Strong Poison was the first Peter Wimsey novel I ever read. It was the right one for me to start with, as it is the first one that features Harriet Vane, who is superb from the first moment we meet her; I went eagerly on to read (and have since reread many, many times) the rest of the Peter-and-Harriet sequence: Have His Carcase, Gaudy Night, and Busman’s Honeymoon. I used to reread Strong Poison pretty regularly too, as the tattered condition of my copy testifies, but I haven’t gone back to it in ages–decades, perhaps. Rereading it this time, I felt the usual nostalgic pleasure in revisiting something once loved and still familiar in almost every word, but I was also surprised that it had inspired me to read on in the series.

It’s not just that now I have much less patience for elaborate but very unlikely crimes and protracted displays of ingenuity in their investigation: it’s that I can’t imagine that I ever liked this Peter Wimsey at all. How was I not then, as I am now, both horrified and creeped out by his opportunistic, entitled, manipulative “courtship” of Harriet? “When all this is over,” he says to a woman he is meeting for the first time and who is currently on trial for murder and thus facing the death penalty, “I want to marry you, if you can put up with me and all that.” It’s inexcusable, and it’s exactly right both that Harriet refuses him every time he returns to visit her in prison, update her on her case, and press her once more to consent to his proposal, and that at the end of the novel he slinks away without facing her.

Of course, Sayers herself realized the same thing: as she explained, what began as a simple enough plan to marry Peter off went completely off the rails when her two-dimensional chatterer came face to face with a woman of substance and complexity. Before she could let Harriet say yes, she had to reinvent Peter as a man of a very different kind while also giving them both, but especially Harriet, time and space to recover from his first ridiculous, blundering advances. Only then could they develop (and could we believe in) a relationship based on genuine respect, intellectual camaraderie, and love. The process begins in Have His Carcase, reaches its triumphant conclusion in Gaudy Night, and then carries on with mixed success in Busman’s Honeymoon.

I think because I rarely read the pre-Harriet Wimseys (I’m not even sure I’ve ever read them all) and hadn’t read Strong Poison in so long, I’d forgotten just what a long journey Peter makes across the sequence. It’s not that there’s nothing at all interesting or redeemable about him in Strong Poison, but he is conspicuously more shallow than in Gaudy Night, in which he can deliberately put on or take off the aristocratic buffoon persona that nearly defines him here. What really bothered me this time, though, was his abuse of Harriet’s confinement and vulnerability to press his attentions on her. “Do please stop asking me,” she says near the end of the novel:

“I don’t know. I can’t think. I can’t see beyond the–beyond the–beyond the next few weeks. I only want to get out of this and be left alone.”

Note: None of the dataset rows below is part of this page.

import Summits.Ventures.Crystal3D.TopCut.X2Du61Agg3

/-!
# X2 cap cut `X2Du61` (u₀ = -61/100, degrees (d, d_X) = (10, 10)): kernel validation of the pole expansions (part 9)

HONEST FRAMING: generated data / kernel-validation file of the venture `Crystal3D` (cell `pub-crystal3d`, phase 2,
seat p2): one piece of the kernel replay of an EXACT pole-augmented («X2») Bachoc–Vallentin cap certificate on `S²`
(format `Bulk/CapX2Cert.X2Cert` of seat p1; cap level u₀ = -61/100, inner products ≤ 1/2) solved directly in
sum-of-squares form (`capx2sos.py` + `exactx2.py`: CLARABEL float solve → exact rounding → integer identities; certificate
`x2sos_d10_dX10_u61over100`, bound value 11.983236 < 12) and checked through `TopCut/X2SOSExpand.lean` + `X2SOSCheck.lean` +
`X2SOSSound.lean` (generic checker + soundness), `TopCut/CapSOSCheck.lean` and the tree's `ThreePointCert.CheckKron`.
Nothing geometric is proved in this file; plain lists of integers / rationals / monomials and `decide +kernel` facts about
them (standard axioms only, no `native_decide`).
-/

namespace Summit.Ventures.Crystal3D.TopCut.X2Du61

open Literature.Geometry.DiscreteGeometry Literature.Geometry.DiscreteGeometry.PolyCert PolyCert.SPoly
open Literature.Geometry.DiscreteGeometry.BachocVallentin
open Summit.Ventures.PackingBounds.ThreePointCert Summit.Ventures.Crystal3D.CapSOS Summit.Ventures.Crystal3D.CapX2 Summit.Ventures.Crystal3D.X2SOS

set_option maxRecDepth 100000 in
set_option maxHeartbeats 0 in
/-- Pole pair expansion `PI`, blocks k ∈ [8] (kernel). [folklore] -/
theorem okP_9 : pieceOK (polePPoly [X2Du61.pblk8]) X2Du61.dPc8 X2Du61.dPc9 = true := by
  decide +kernel

set_option maxRecDepth 100000 in
set_option maxHeartbeats 0 in
/-- Triple expansion `SI`, blocks k ∈ [8] (kernel). [folklore] -/
theorem okS_9 : pieceOK (poleSPoly [X2Du61.pblk8]) X2Du61.dSc8 X2Du61.dSc9 = true := by
  decide +kernel

end Summit.Ventures.Crystal3D.TopCut.X2Du61
import Summits.RiemannHypothesis.RiemannHypothesis.Theorems.WeilFormatCDataO108FrontData
import Summits.RiemannHypothesis.RiemannHypothesis.Theorems.S2FormatCE0
import Literature.NumberTheory.LFunctions.YoshidaWindowGramTailMSSines
import Literature.NumberTheory.LFunctions.YoshidaWindowGramMiddleJBox
import Literature.NumberTheory.LFunctions.YoshidaWindowGramTailJFactoredScaled
import Literature.NumberTheory.LFunctions.YoshidaWindowGramTailMSFactored
import Literature.NumberTheory.LFunctions.YoshidaWindowGramTailJDiagTight
import Summits.RiemannHypothesis.RiemannHypothesis.Theorems.FormatCPsdBands
import Summits.RiemannHypothesis.RiemannHypothesis.Theorems.WeilFormatCDiagShift
import Summits.RiemannHypothesis.RiemannHypothesis.Theorems.FormatCPsdSymmBands
import HarnessLib

/-!
# Format C kernel rung `O108` (a = 27/25, column-band layout): odd sector: Schur rows 209…210 (lower triangle) of `M − U₁ − U₂` enclosed by `DS` within `rho`·2^-310 (kernel certificates)

Window `a = 27/25`; prime powers in the window: 2, 3, 2^2, 5, 7, 2^3; prime constant A = 2358/1000 (`WeilFormatC.primeCoeff_form_ge_cells_1098`); evaluator parameters S = 2^320, Kpi 160, Kser 190, kred 8, Kexp 55, J 150; full table modes < 321; light column table modes < 2051; units 2^-310 (Schur entries), 2^-154 (column digits, width 157), 2^-148 (tail-factor digits, width 151), 2^-64 (reciprocal weights), 2^-40 (tail base); order-J tail J = 4, θ = 1/2048, η = 1/10 | 4/1.
Design row: sr-gb-rung-b B g22 hp odd λ-run = PARITY CELL 17 L-SIDE: a = 27/25 with SIX prime powers 2,3,4,5,7,8 (kmax 8; WeilFormatC.primeCoeff_form_ge_cells_1098, A = 2358/1000), μ = 2^-109, odd 320/640/2048, kit precision S 2^320 / c 310 / Kpi 160 / Kser 190 / Kexp 55 / J 150 (A g23 hp levers), MS tail; probes (A g25 / B g22): λ_min(DS) 1.22e-33 @ 27/25 (Bo 320), 1.58e-33 (Bo 384); see HOME(B)/CELL16-LSIDE-B-g22.md. Generated by sr-gb-rung-a prover A g22 with rh-explicit-weil-2 gen7's generator extended for the odd λ-run (--sector odd --mu-log2; HOME(A)/code-g22/gen7/gramgen7.py sha16 b22c17hp00000108) from `#eval` of the tree's `Encl` functions; every datum is re-verified by the kernel in the theorem files (`decide +kernel`). Helper data of the rh-explicit Weil-positivity programme (format C, K-CELL-2), RH-free. [cite: Yoshida1992HermitianForms, §5 (5.15)-(5.16) p. 301; §7 pp. 305–312]
-/

set_option linter.dupNamespace false
set_option exponentiation.threshold 1024
set_option maxRecDepth 200000

namespace Summit.RiemannHypothesis.RiemannHypothesis.Theorems.WeilFormatCData.O108CBOdd
open Literature.NumberTheory.LFunctions Literature.NumberTheory.LFunctions.Yoshida1992 Encl Literature.Analysis.ValidatedNumerics.NumericsMP
open Summit.RiemannHypothesis.RiemannHypothesis.Theorems.WeilFormatCData.O108

/-- kernel: Schur rows `[209, 211)` (columns `j ≤ i`). -/
theorem tS209 : checkSchurBandG (2 ^ 320) 310 O108CBOdd.rho O108.C O108.tab true 320 (subBoxCB (2 ^ 320) 157 320 154 64 O108CBOdd.ρc O108CBOdd.XP O108CBOdd.Pd O108CBOdd.v O108CBOdd.V 151 8 148 148 O108CBOdd.ρφ O108CBOdd.ρψ O108CBOdd.ΦP O108CBOdd.ΨP O108CBOdd.Pφ O108CBOdd.Pψ (fun i ↦ (dMidOBox (2 ^ 320) O108.C O108.F (tget O108.tab (i + 1)) 1 1024 320 4 O108.momO i).add (dgJoBoxT (2 ^ 320) O108.C O108.F (tget O108.tab (i + 1)) 40 1582575585372 320 2048 4 1 2048 i))) O108CBOdd.DS true 209 2 = true := by
  decide +kernel

end Summit.RiemannHypothesis.RiemannHypothesis.Theorems.WeilFormatCData.O108CBOdd
import Summits.BirchSwinnertonDyer.BirchSwinnertonDyer.Theorems.CMKolyvaginAtInertTwoShaCountCompositeTwistAtTwo
import HarnessLib

/-!
# Route `GenusKolyvaginAtTwo`, crux U₂ `MinimalTwinBSDTwo` (stmt-BirchSwinnertonDyer-22985), LINE 23 «twin_swap» — THE GENUS BUDGET IN FROBENIUS TERMS:
# on the odd habitat cut `v₂ C(W^{(d_K)}) = #{q ∣ d_K : (Δ/q) = −1} + 2·#{q ∣ d_K : (Δ/q) = +1, a_q even}`, so the budget clause of NVDOOR / FRAME is
# a Chebotarev condition on the prime factors of `d_K`

Seat `bsd-line-gk2-p2` g33 (PROVER seat 2/3, cell `bsd-f1-sign2`, LINE 23 holder), `--supports stmt-BirchSwinnertonDyer-22985 --as helper`.
THEOREMS ONLY (no definition, no named fact, no `sorry`).  BSD is NOT proved by any of this; U₂ is NOT proved; nothing is closed.

WHAT.  LINE 23's frame leaf (NVDOOR, p818043; FRAME♭/FRAME♮ before it) asks for a globally minimal twin model `Wd ≅ W^{(d_K)}` INSIDE THE GENUS BUDGET
`(Δ_W < 0 ∧ v₂ C(Wd) ≤ 1) ∨ v₂ C(Wd) = 0`.  The tree (cell `bsd-print-cf2`, `ShaCountTwo.padicValNat_two_tamagawaProduct_twist_of_heegner`, NOT CM-specific)
computes, for EVERY odd Heegner `d_K` and any model of the twist: `v₂ C(Wd) = v₂ C(W) + Σ_{q ∣ d_K} ([(Δ/q) = −1] + 2·[(Δ/q) = 1 ∧ a_q even])`
(Kramer 1981 Prop. 3: at `q ∣ d_K` the twist is `I₀*` with `c_q = #Ẽ(𝔽_q)[2]`).  On the cut `C(W)` is odd, so the budget is a condition on the Frobenius
classes of the prime factors of `d_K` in `Gal(ℚ(W[2])/ℚ) ≅ S₃` alone: no `q` with three roots of the `2`-division cubic (`(Δ/q) = 1 ∧ a_q` even), and at
most `𝟙[Δ < 0]` primes with exactly one root (`(Δ/q) = −1`).
* §1 `padicValNat_two_tamagawaProduct_twist_eq_sum_of_odd` — the identity with `v₂ C(W) = 0`.
* §2 `genusBudget_of_frobenius` — the Frobenius conditions IMPLY the budget; `frobenius_of_genusBudget` — and are IMPLIED by it: the budget clause IS
  «`∀ q ∣ d_K, ¬((Δ/q) = 1 ∧ 2 ∣ a_q)` and `#{q ∣ d_K : (Δ/q) = −1} ≤ 𝟙[Δ_W < 0]`» (`genusBudget_iff_frobenius`).
* §3 `exists_budgetTwinModel_of_frobenius` — with the tree's globally minimal twist model (`ShaCountTwo.exists_isGloballyMinimal_twist_of_heegner`): the
  Frobenius conditions produce the «`∃ Wd` globally minimal in budget» conjunct of NVDOOR verbatim.  So NVDOOR's analytic clause reads: ONE imaginary
  quadratic Heegner `K` (`d_K` odd `≠ −3`) with `L(W^{(d_K)},1) ≠ 0` whose ramified primes avoid the totally split class of `ℚ(W[2])` and meet the
  transposition class at most `𝟙[Δ_W < 0]` times — a twist non-vanishing statement inside a Chebotarev-type class, as an analyst would state it.

HONEST FRAMING.  Bookkeeping over a tree theorem; nothing beyond print; CONDITIONAL on nothing new; BSD is NOT proved.

References: [Kramer1981] Prop. 3; [BoxerDiao2010] proof of Prop. 4.1; [JetchevSkinnerWan2017] §7.4.1.
-/

set_option autoImplicit false
set_option linter.dupNamespace false -- `Summit.<P>.<Sub>` repeats `BirchSwinnertonDyer` (D-0017)

noncomputable section

open scoped Classical

namespace Summit.BirchSwinnertonDyer.BirchSwinnertonDyer.Theorems.GenusExact.TwinSwap.GenusBudget

open Literature.NumberTheory.EllipticCurves WeierstrassCurve NumberField
open Summit.BirchSwinnertonDyer.BirchSwinnertonDyer.Theorems.ShaCountTwo
  (padicValNat_two_tamagawaProduct_twist_of_heegner exists_isGloballyMinimal_twist_of_heegner)

variable (W : WeierstrassCurve ℚ) [W.IsElliptic] [W.IsGloballyMinimal]
  (K : Type) [Field K] [NumberField K] (hK : IsImaginaryQuadratic K)
  (hodd : Odd (NumberField.discr K)) (hH : SatisfiesHeegnerHypothesis (W.conductorNorm ℤ) K)
  {Wd : WeierstrassCurve ℚ} [Wd.IsElliptic] (Cd : VariableChange ℚ)
  (hWd : Cd • W.quadraticTwist (NumberField.discr K : ℚ) = Wd)

/-! ## §1 The identity on the odd habitat cut -/

/-- For a finset sum of indicator-type terms: `Σ_{q∈T} ([A q] + 2·[B q]) = #(T.filter A) + 2·#(T.filter B)` (private helper). [folklore] -/
private theorem sum_ite_add_two_ite_eq (T : Finset ℕ) (A B : ℕ → Prop) [DecidablePred A] [DecidablePred B] :
    ∑ q ∈ T, ((if A q then 1 else 0) + (if B q then 2 else 0)) = (T.filter A).card + 2 * (T.filter B).card := by
  rw [Finset.sum_add_distrib, Finset.card_filter, Finset.card_filter, Finset.mul_sum]
  congr 1
  refine Finset.sum_congr rfl fun q _ ↦ ?_
  split_ifs <;> simp

include hK hodd hH hWd in
/-- **The `2`-adic Tamagawa product of the Heegner twist on the odd habitat cut.**  For `W/ℚ` globally minimal with `C(W)` odd, `K` imaginary quadratic with
`d_K` odd satisfying the Heegner hypothesis for `N_W`, and ANY equation `Wd = Cd • W^{(d_K)}` of the twist:
**`v₂ C(Wd) = #{q ∣ d_K : (Δ/q) = −1} + 2 · #{q ∣ d_K : (Δ/q) = +1 ∧ a_q(W) even}`** (`Δ = W.Δ.num` the minimal discriminant; the sets run over
the prime factors of `|d_K|`): the tree's `ShaCountTwo.padicValNat_two_tamagawaProduct_twist_of_heegner` with `v₂ C(W) = 0`.  Dictionary (`q ∣ d_K` is
a good odd prime of `W`): `(Δ/q) = −1` iff the `2`-division cubic has exactly one root mod `q` (Frob_q a transposition on `W[2]`), `(Δ/q) = 1 ∧ a_q`
even iff three roots (Frob_q trivial), otherwise no root (a `3`-cycle). [cite: Kramer1981, Prop. 3] [cite: BoxerDiao2010, proof of Prop. 4.1 (p. 1977)] -/
theorem padicValNat_two_tamagawaProduct_twist_eq_card_of_odd (hT : Odd W.tamagawaProduct) :
    padicValNat 2 Wd.tamagawaProduct =
      ((NumberField.discr K).natAbs.primeFactors.filter (fun q ↦ jacobiSym W.Δ.num q = -1)).card +
        2 * ((NumberField.discr K).natAbs.primeFactors.filter (fun q ↦ jacobiSym W.Δ.num q = 1 ∧ Even (W.frobeniusTrace q))).card := by
  haveI : Fact (Nat.Prime 2) := ⟨Nat.prime_two⟩
  have h0 : padicValNat 2 W.tamagawaProduct = 0 :=
    padicValNat.eq_zero_of_not_dvd fun h ↦ (Nat.not_even_iff_odd.mpr hT) (even_iff_two_dvd.mpr h)
  rw [padicValNat_two_tamagawaProduct_twist_of_heegner W K hK hodd hH Cd hWd, h0, zero_add]
  exact sum_ite_add_two_ite_eq _ _ _

/-! ## §2 The genus budget IS a Frobenius condition on the prime factors of `d_K` -/

include hK hodd hH hWd in
/-- **Frobenius conditions ⟹ genus budget.**  On the odd habitat cut (`C(W)` odd), at an odd Heegner frame `K`: if NO prime factor `q` of `d_K` has
`(Δ/q) = 1 ∧ a_q(W)` even (three roots of the `2`-division cubic mod `q`) and the number of prime factors with `(Δ/q) = −1` (one root) is at most
`𝟙[Δ_W < 0]`, then every equation `Wd` of `W^{(d_K)}` lies in the genus budget `(Δ_W < 0 ∧ v₂ C(Wd) ≤ 1) ∨ v₂ C(Wd) = 0`.  At a PRIME frame
`d_K = −ℓ₀` this is p813652's «budget automatic»: `(Δ/ℓ₀) = sign Δ` there. [cite: Kramer1981, Prop. 3] -/
theorem genusBudget_of_frobenius (hT : Odd W.tamagawaProduct)
    (hno3 : ∀ q ∈ (NumberField.discr K).natAbs.primeFactors, ¬ (jacobiSym W.Δ.num q = 1 ∧ Even (W.frobeniusTrace q)))
    (hcount : ((NumberField.discr K).natAbs.primeFactors.filter (fun q ↦ jacobiSym W.Δ.num q = -1)).card ≤ if W.Δ < 0 then 1 else 0) :
    (W.Δ < 0 ∧ padicValNat 2 Wd.tamagawaProduct ≤ 1) ∨ padicValNat 2 Wd.tamagawaProduct = 0 := by
  have h3 : ((NumberField.discr K).natAbs.primeFactors.filter
      (fun q ↦ jacobiSym W.Δ.num q = 1 ∧ Even (W.frobeniusTrace q))).card = 0 := by
    rw [Finset.card_eq_zero, Finset.filter_eq_empty_iff]
    exact fun q hq ↦ hno3 q hq
  have hv := padicValNat_two_tamagawaProduct_twist_eq_card_of_odd W K hK hodd hH Cd hWd hT
  rw [h3, mul_zero, add_zero] at hv
  by_cases hΔ : W.Δ < 0
  · rw [if_pos hΔ] at hcount
    exact Or.inl ⟨hΔ, hv ▸ hcount⟩
  · rw [if_neg hΔ, Nat.le_zero] at hcount
    exact Or.inr (hv.trans hcount)

include hK hodd hH hWd in
/-- **Genus budget ⟹ Frobenius conditions** (the converse): if some equation `Wd` of `W^{(d_K)}` lies in the budget, then no prime factor of `d_K` is
totally split in `ℚ(W[2])` (`(Δ/q) = 1 ∧ a_q` even) and at most `𝟙[Δ_W < 0]` of them are transposition primes (`(Δ/q) = −1`). [cite: Kramer1981, Prop. 3] -/
theorem frobenius_of_genusBudget (hT : Odd W.tamagawaProduct)
    (hbudget : (W.Δ < 0 ∧ padicValNat 2 Wd.tamagawaProduct ≤ 1) ∨ padicValNat 2 Wd.tamagawaProduct = 0) :
    (∀ q ∈ (NumberField.discr K).natAbs.primeFactors, ¬ (jacobiSym W.Δ.num q = 1 ∧ Even (W.frobeniusTrace q))) ∧
      ((NumberField.discr K).natAbs.primeFactors.filter (fun q ↦ jacobiSym W.Δ.num q = -1)).card ≤ if W.Δ < 0 then 1 else 0 := by
  have hv := padicValNat_two_tamagawaProduct_twist_eq_card_of_odd W K hK hodd hH Cd hWd hT
  have hle1 : padicValNat 2 Wd.tamagawaProduct ≤ 1 := by
    rcases hbudget with ⟨-, h⟩ | h
    · exact h
    · omega
  have h3 : ((NumberField.discr K).natAbs.primeFactors.filter
      (fun q ↦ jacobiSym W.Δ.num q = 1 ∧ Even (W.frobeniusTrace q))).card = 0 := by omega
  refine ⟨fun q hq hbad ↦ ?_, ?_⟩
  · rw [Finset.card_eq_zero, Finset.filter_eq_empty_iff] at h3
    exact h3 hq hbad
  · split_ifs with hΔ
    · omega
    · rcases hbudget with ⟨h, -⟩ | h
      · exact absurd h hΔ
      · omega

include hK hodd hH hWd in
/-- **The genus budget clause IS the Frobenius condition** (§2 both ways). [cite: Kramer1981, Prop. 3] -/
theorem genusBudget_iff_frobenius (hT : Odd W.tamagawaProduct) :
    ((W.Δ < 0 ∧ padicValNat 2 Wd.tamagawaProduct ≤ 1) ∨ padicValNat 2 Wd.tamagawaProduct = 0) ↔
      ((∀ q ∈ (NumberField.discr K).natAbs.primeFactors, ¬ (jacobiSym W.Δ.num q = 1 ∧ Even (W.frobeniusTrace q))) ∧
        ((NumberField.discr K).natAbs.primeFactors.filter (fun q ↦ jacobiSym W.Δ.num q = -1)).card ≤ if W.Δ < 0 then 1 else 0) :=
  ⟨frobenius_of_genusBudget W K hK hodd hH Cd hWd hT, fun h ↦ genusBudget_of_frobenius W K hK hodd hH Cd hWd hT h.1 h.2⟩

/-! ## §3 The «globally minimal twin model in budget» conjunct of NVDOOR from the Frobenius conditions -/

include hK hodd hH in
omit [Wd.IsElliptic] in
/-- **The budget twin model from Frobenius data.**  On the odd habitat cut, at an odd Heegner frame whose ramified primes satisfy the Frobenius
conditions of §2, the twist `W^{(d_K)}` has a globally minimal model inside the genus budget — VERBATIM the «`∃ Wd`» conjunct of NVDOOR (p818043) /
FRAME♭ / FRAME♮ (the tree's globally minimal twist model `ShaCountTwo.exists_isGloballyMinimal_twist_of_heegner`, then §2).  So the analytic clause of
LINE 23's frame leaf reads: ONE imaginary quadratic Heegner `K` (`d_K` odd `≠ −3`) with `L(W^{(d_K)},1) ≠ 0` whose ramified primes avoid the totally
split class of `ℚ(W[2])/ℚ` and meet the transposition class at most `𝟙[Δ_W < 0]` times.  BSD is NOT proved. [cite: Kramer1981, Prop. 3]
[cite: SilvermanAEC2009, VII.1 Remark 1.1] -/
theorem exists_budgetTwinModel_of_frobenius (hT : Odd W.tamagawaProduct)
    (hno3 : ∀ q ∈ (NumberField.discr K).natAbs.primeFactors, ¬ (jacobiSym W.Δ.num q = 1 ∧ Even (W.frobeniusTrace q)))
    (hcount : ((NumberField.discr K).natAbs.primeFactors.filter (fun q ↦ jacobiSym W.Δ.num q = -1)).card ≤ if W.Δ < 0 then 1 else 0) :
    ∃ (Wd : WeierstrassCurve ℚ) (_ : Wd.IsElliptic) (_ : Wd.IsGloballyMinimal),
      (∃ C : VariableChange ℚ, C • W.quadraticTwist (NumberField.discr K : ℚ) = Wd) ∧
        ((W.Δ < 0 ∧ padicValNat 2 Wd.tamagawaProduct ≤ 1) ∨ padicValNat 2 Wd.tamagawaProduct = 0) := by
  obtain ⟨Wd, Cd, hCd, -, hE, hM⟩ := exists_isGloballyMinimal_twist_of_heegner W K hK hodd hH
  haveI := hE
  exact ⟨Wd, hE, hM, ⟨Cd, hCd⟩, genusBudget_of_frobenius W K hK hodd hH Cd hCd hT hno3 hcount⟩

include hK hodd hH in
omit [Wd.IsElliptic] in
/-- **Conversely every budget twin model certifies the Frobenius conditions** — so on the odd habitat cut the two forms of the frame leaf's local clause
are EQUIVALENT: `(∃ Wd globally minimal ≅ W^{(d_K)} in budget) ↔ (Frobenius conditions on the prime factors of d_K)`. [cite: Kramer1981, Prop. 3] -/
theorem exists_budgetTwinModel_iff_frobenius (hT : Odd W.tamagawaProduct) :
    (∃ (Wd : WeierstrassCurve ℚ) (_ : Wd.IsElliptic) (_ : Wd.IsGloballyMinimal),
      (∃ C : VariableChange ℚ, C • W.quadraticTwist (NumberField.discr K : ℚ) = Wd) ∧
        ((W.Δ < 0 ∧ padicValNat 2 Wd.tamagawaProduct ≤ 1) ∨ padicValNat 2 Wd.tamagawaProduct = 0)) ↔
      ((∀ q ∈ (NumberField.discr K).natAbs.primeFactors, ¬ (jacobiSym W.Δ.num q = 1 ∧ Even (W.frobeniusTrace q))) ∧
        ((NumberField.discr K).natAbs.primeFactors.filter (fun q ↦ jacobiSym W.Δ.num q = -1)).card ≤ if W.Δ < 0 then 1 else 0) := by
  refine ⟨?_, fun h ↦ exists_budgetTwinModel_of_frobenius W K hK hodd hH hT h.1 h.2⟩
  rintro ⟨Wd, hE, -, ⟨Cd, hCd⟩, hbudget⟩
  haveI := hE
  exact frobenius_of_genusBudget W K hK hodd hH Cd hCd hT hbudget

end Summit.BirchSwinnertonDyer.BirchSwinnertonDyer.Theorems.GenusExact.TwinSwap.GenusBudget

end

That seems more than fair! He’s harassing her. She can’t get away, what with being in prison and all, and for all she really knows, if she keeps rejecting him he’ll stop detecting for her. It’s true he’s preeningly self-conscious about the awkwardness of the situation, but by far the most insightful thing he says about it is the last line of the book: “I intend to marry the prisoner,” he tells his family … “if she’ll have me.” It is, and should be, up to her–and he’s right to be worried.

If Peter is the worst thing about Strong Poison (and I say this as someone who considers the Peter Wimsey of Gaudy Night very nearly the perfect man), Miss Climpson and her “Cattery” are the best. Smart, resourceful, intrepid spinsters working covertly in the service of justice: wouldn’t that make a splendid TV series? The first episode could be Strong Poison, just so we have the fun of following Miss Murchison’s adventures in the lawyer’s office and then Miss Climpson’s star turn as a medium. After that, though, Peter could be a minor character, which frankly, if we’re in the world of Strong Poison, is as much as he deserves.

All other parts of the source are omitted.